# Miter Saw Station / Storage



## cmm314 (Mar 24, 2014)

Just finished my miter station last night. Working out of my garage, mobility and ample storage are always things I'm looking to improve. 

The stand is 6 ft long and rolls around fully loaded with no problem. I'm considering adding drawers to the side cabinets so that I have more useable storage space. Thoughts?

Dados cut for the carcass. 








Side cabinets constructed.















Cabinets constructed (minus center shelf).


----------



## cmm314 (Mar 24, 2014)

*Miter Saw Station / Storage (cont)*

Another shot of the assembly.









Added the center shelf, top panels, and face frame. 









Built the cabinet doors and loaded it up!









This was my first real attempt at anything cabinet related, so I'm pretty happy with the way things came together. Its definitely better than kneeling with the saw on the floor, ends of long boards supported with cut-offs. 

I think I'll add some sort of dust collection hood on the back to contain the sawdust, but that's a project for another day.

Thanks for looking!


----------



## abetrman (Mar 18, 2011)

Nice build!


----------



## Marv (Nov 30, 2008)

Very nice work especially considering it's your first try at cabinet work! :smile:


----------



## Ostie (Dec 19, 2010)

Very nice!


----------



## Travico (Dec 25, 2012)

Nice build! I have the same saw, but no station!!


----------



## Chamfer (Sep 6, 2014)

Very nice! 

If I had the room Id build something just like that with a addition of some hinged extensions on either end for long pieces. I currently have a stand because my stuff has to be portable for everyday work and be broken down and shelved when not in use at home. Wish I had more room.


----------



## woodchux (Jul 6, 2014)

Excellent job, both in design and construction! Since it is a mobile unit, consider adding extensions to either or both ends to support those extra long pieces. Be safe.


----------



## CherryWoodWorker (Nov 11, 2012)

That is a very sweet miter saw station.


----------



## FishFactory (Nov 8, 2013)

Nice! I just finished mine myself, a little different with folding extensions on one side. Makes things handy, I always used to set mine on the table saw.....then I needed to rip something......then I needed to cut off something......pain in the neck.


----------



## EdS (Mar 21, 2013)

good job, well planned and executed.


----------



## MNDave (Feb 17, 2014)

Very Nice, I really need something like that myself.

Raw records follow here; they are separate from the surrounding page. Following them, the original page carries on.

import Summits.CriticalPhenomena.PercolationContinuityZ3.Theorems.PercNearOneGluingNoHeavyLowerTailSahiClassTCoreContainment
import Summits.CriticalPhenomena.PercolationContinuityZ3.Theorems.PercNearOneGluingNoHeavyLowerTailSahiClassTCoreJuntaFour
import HarnessLib

/-!
# `NoHeavyLowerTail` (crux stmt-CriticalPhenomena-4575), P2 — the open core, VI′: the hard residual core with **every member essential on `≥ 5` coordinates**

Support file (seat `prim-masterthm-p2`, gen 14; `--supports stmt-CriticalPhenomena-4575`).  No definition, no `sorry`; COMPUTATIONAL (it composes
`…SahiClassTCoreContainment` with P3's `native_decide` four-junta closure `sahiE_three_nonneg_of_card_esupp_le_four`, `…SahiClassTCoreJuntaFour`, whose
certificates use `Lean.ofReduceBool`).

* `masterFamilyNonneg_three_of_hardResidualCore_five`, `…_iff_hardResidualCore_five`, `kahnConjecture_iff_hardResidualCore_five` — Kahn's Conjecture 5 ⟺ `C_3`
  on the hard residual core (`…SahiClassTCoreContainment`, conditions (1)–(6)) with (4) sharpened to: every member is essential on at least FIVE coordinates.
HONEST FRAMING: a reduction; `C_3` on this class remains OPEN. [this work]
-/

noncomputable section

open scoped Classical

namespace Summit.CriticalPhenomena.PercolationContinuityZ3.Theorems

namespace SahiClassTCube

open Finset Function
open Literature.Combinatorics.Sahi2008
open Literature.Probability.LatticeModels (prodBernoulli)
open Literature.Probability.Percolation (DeterminedBy)
open Literature.Probability.Percolation.DecisionTree (ind)

/-- **Kahn's Conjecture 5 ⟸ `C_3` on the hard residual core with members essential on `≥ 5` coordinates** (computational: P3's four-junta certificates). [this work] -/
theorem masterFamilyNonneg_three_of_hardResidualCore_five
    (hres : ∀ (κ : Type) [Fintype κ] (p : κ → unitInterval) (U : Fin 3 → Set (Set κ)), (∀ j, IsUpperSet (U j)) →
      (∃ x, x ∈ esupp (U 0) ∧ x ∈ esupp (U 1) ∧ x ∈ esupp (U 2)) →
      (∀ j x, x ∈ esupp (U j) → ¬ ({ω : Set κ | x ∈ ω} ⊆ U j) ∧ ¬ (U j ⊆ {ω : Set κ | x ∈ ω})) →
      (∀ j x, x ∈ esupp (U j) → ∃ j', j' ≠ j ∧ x ∈ esupp (U j')) →
      (∀ j, 5 ≤ (esupp (U j)).card) →
      (¬ (U 1 ∩ U 2 ⊆ U 0) ∧ ¬ (U 0 ∩ U 2 ⊆ U 1) ∧ ¬ (U 0 ∩ U 1 ⊆ U 2)) →
      (∀ (e : κ) (j : Fin 3), e ∈ esupp (U j) →
        thirdCentralMoment (fun X => (prodBernoulli p).real X) (fun i => secAt e true (U i)) < 0 ∧
        ∀ (T : Finset κ) (i i' : Fin 3), i ≠ i' →
          DeterminedBy (secAt e true (U i)) (↑T : Set κ)ᶜ → ¬ DeterminedBy (secAt e true (U i')) (↑T : Set κ)) →
      0 ≤ sahiE (bernoulliWeight p) 3 (fun j => ind (U j))) :
    MasterFamilyNonneg 3 := by
  refine masterFamilyNonneg_three_of_hardResidualCore (fun κ _ p U hU h1 h2 h3 _ h5 h6 => ?_)
  by_cases hj : ∃ j, (esupp (U j)).card ≤ 4
  · obtain ⟨j, hj⟩ := hj
    exact sahiE_three_nonneg_of_card_esupp_le_four p U hU hj
  push Not at hj
  exact hres κ p U hU h1 h2 h3 (fun j => by have := hj j; omega) h5 h6

/-- **Kahn's Conjecture 5 ⟺ `C_3` on the hard residual core with members essential on `≥ 5` coordinates.** [this work] -/
theorem masterFamilyNonneg_three_iff_hardResidualCore_five :
    MasterFamilyNonneg 3 ↔
      ∀ (κ : Type) [Fintype κ] (p : κ → unitInterval) (U : Fin 3 → Set (Set κ)), (∀ j, IsUpperSet (U j)) →
        (∃ x, x ∈ esupp (U 0) ∧ x ∈ esupp (U 1) ∧ x ∈ esupp (U 2)) →
        (∀ j x, x ∈ esupp (U j) → ¬ ({ω : Set κ | x ∈ ω} ⊆ U j) ∧ ¬ (U j ⊆ {ω : Set κ | x ∈ ω})) →
        (∀ j x, x ∈ esupp (U j) → ∃ j', j' ≠ j ∧ x ∈ esupp (U j')) →
        (∀ j, 5 ≤ (esupp (U j)).card) →
        (¬ (U 1 ∩ U 2 ⊆ U 0) ∧ ¬ (U 0 ∩ U 2 ⊆ U 1) ∧ ¬ (U 0 ∩ U 1 ⊆ U 2)) →
        (∀ (e : κ) (j : Fin 3), e ∈ esupp (U j) →
          thirdCentralMoment (fun X => (prodBernoulli p).real X) (fun i => secAt e true (U i)) < 0 ∧
          ∀ (T : Finset κ) (i i' : Fin 3), i ≠ i' →
            DeterminedBy (secAt e true (U i)) (↑T : Set κ)ᶜ → ¬ DeterminedBy (secAt e true (U i')) (↑T : Set κ)) →
        0 ≤ sahiE (bernoulliWeight p) 3 (fun j => ind (U j)) :=
  ⟨fun h κ _ p U hU _ _ _ _ _ _ => h κ p U hU, masterFamilyNonneg_three_of_hardResidualCore_five⟩

/-- **`KahnConjecture` ⟺ Kahn's inequality on the hard residual core of cubes, members essential on `≥ 5` coordinates.** [this work] -/
theorem kahnConjecture_iff_hardResidualCore_five :
    KahnConjecture ↔
      ∀ (κ : Type) [Fintype κ] (p : κ → unitInterval) (U : Fin 3 → Set (Set κ)), (∀ j, IsUpperSet (U j)) →
        (∃ x, x ∈ esupp (U 0) ∧ x ∈ esupp (U 1) ∧ x ∈ esupp (U 2)) →
        (∀ j x, x ∈ esupp (U j) → ¬ ({ω : Set κ | x ∈ ω} ⊆ U j) ∧ ¬ (U j ⊆ {ω : Set κ | x ∈ ω})) →
        (∀ j x, x ∈ esupp (U j) → ∃ j', j' ≠ j ∧ x ∈ esupp (U j')) →
        (∀ j, 5 ≤ (esupp (U j)).card) →
        (¬ (U 1 ∩ U 2 ⊆ U 0) ∧ ¬ (U 0 ∩ U 2 ⊆ U 1) ∧ ¬ (U 0 ∩ U 1 ⊆ U 2)) →
        (∀ (e : κ) (j : Fin 3), e ∈ esupp (U j) →
          thirdCentralMoment (fun X => (prodBernoulli p).real X) (fun i => secAt e true (U i)) < 0 ∧
          ∀ (T : Finset κ) (i i' : Fin 3), i ≠ i' →
            DeterminedBy (secAt e true (U i)) (↑T : Set κ)ᶜ → ¬ DeterminedBy (secAt e true (U i')) (↑T : Set κ)) →
        0 ≤ sahiE (bernoulliWeight p) 3 (fun j => ind (U j)) := by
  rw [← masterFamilyNonneg_three_iff_kahnConjecture]
  exact masterFamilyNonneg_three_iff_hardResidualCore_five

end SahiClassTCube

end Summit.CriticalPhenomena.PercolationContinuityZ3.Theorems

Do you have any plans for it?


----------



## OutdoorSeeker (Jul 13, 2015)

Tagging this so I can find it later. Nice work!


----------



## Toolman50 (Mar 22, 2015)

A great build especially if it's your first major project. 
I think it's outstanding. 
Now with your miter box off the floor, you're ready for another project.


----------



## subroc (Jan 3, 2015)

very nice


----------



## drabina (May 2, 2016)

Nice workbench. Do you have cut list or dimensions?


----------



## Toolman50 (Mar 22, 2015)

If you decide to add drawers:
Drawers will keep out dust and debris better than open shelving. 
Drawers can be pulled out for easier access. 
A closed drawer looks cleaner/more organized than open shelving.


----------



## woodchux (Jul 6, 2014)

Great design and build - for your first "real attempt"! Hope those wheels are "lockable" to prevent movement when saw is in use. Extra storage in most shops is always welcome, and depending on the size of your shop, consider adding another cabinet that has an adjustable top to be used with say - a table saw, drill press, work bench, etc. Thanks for sharing, and be safe.


----------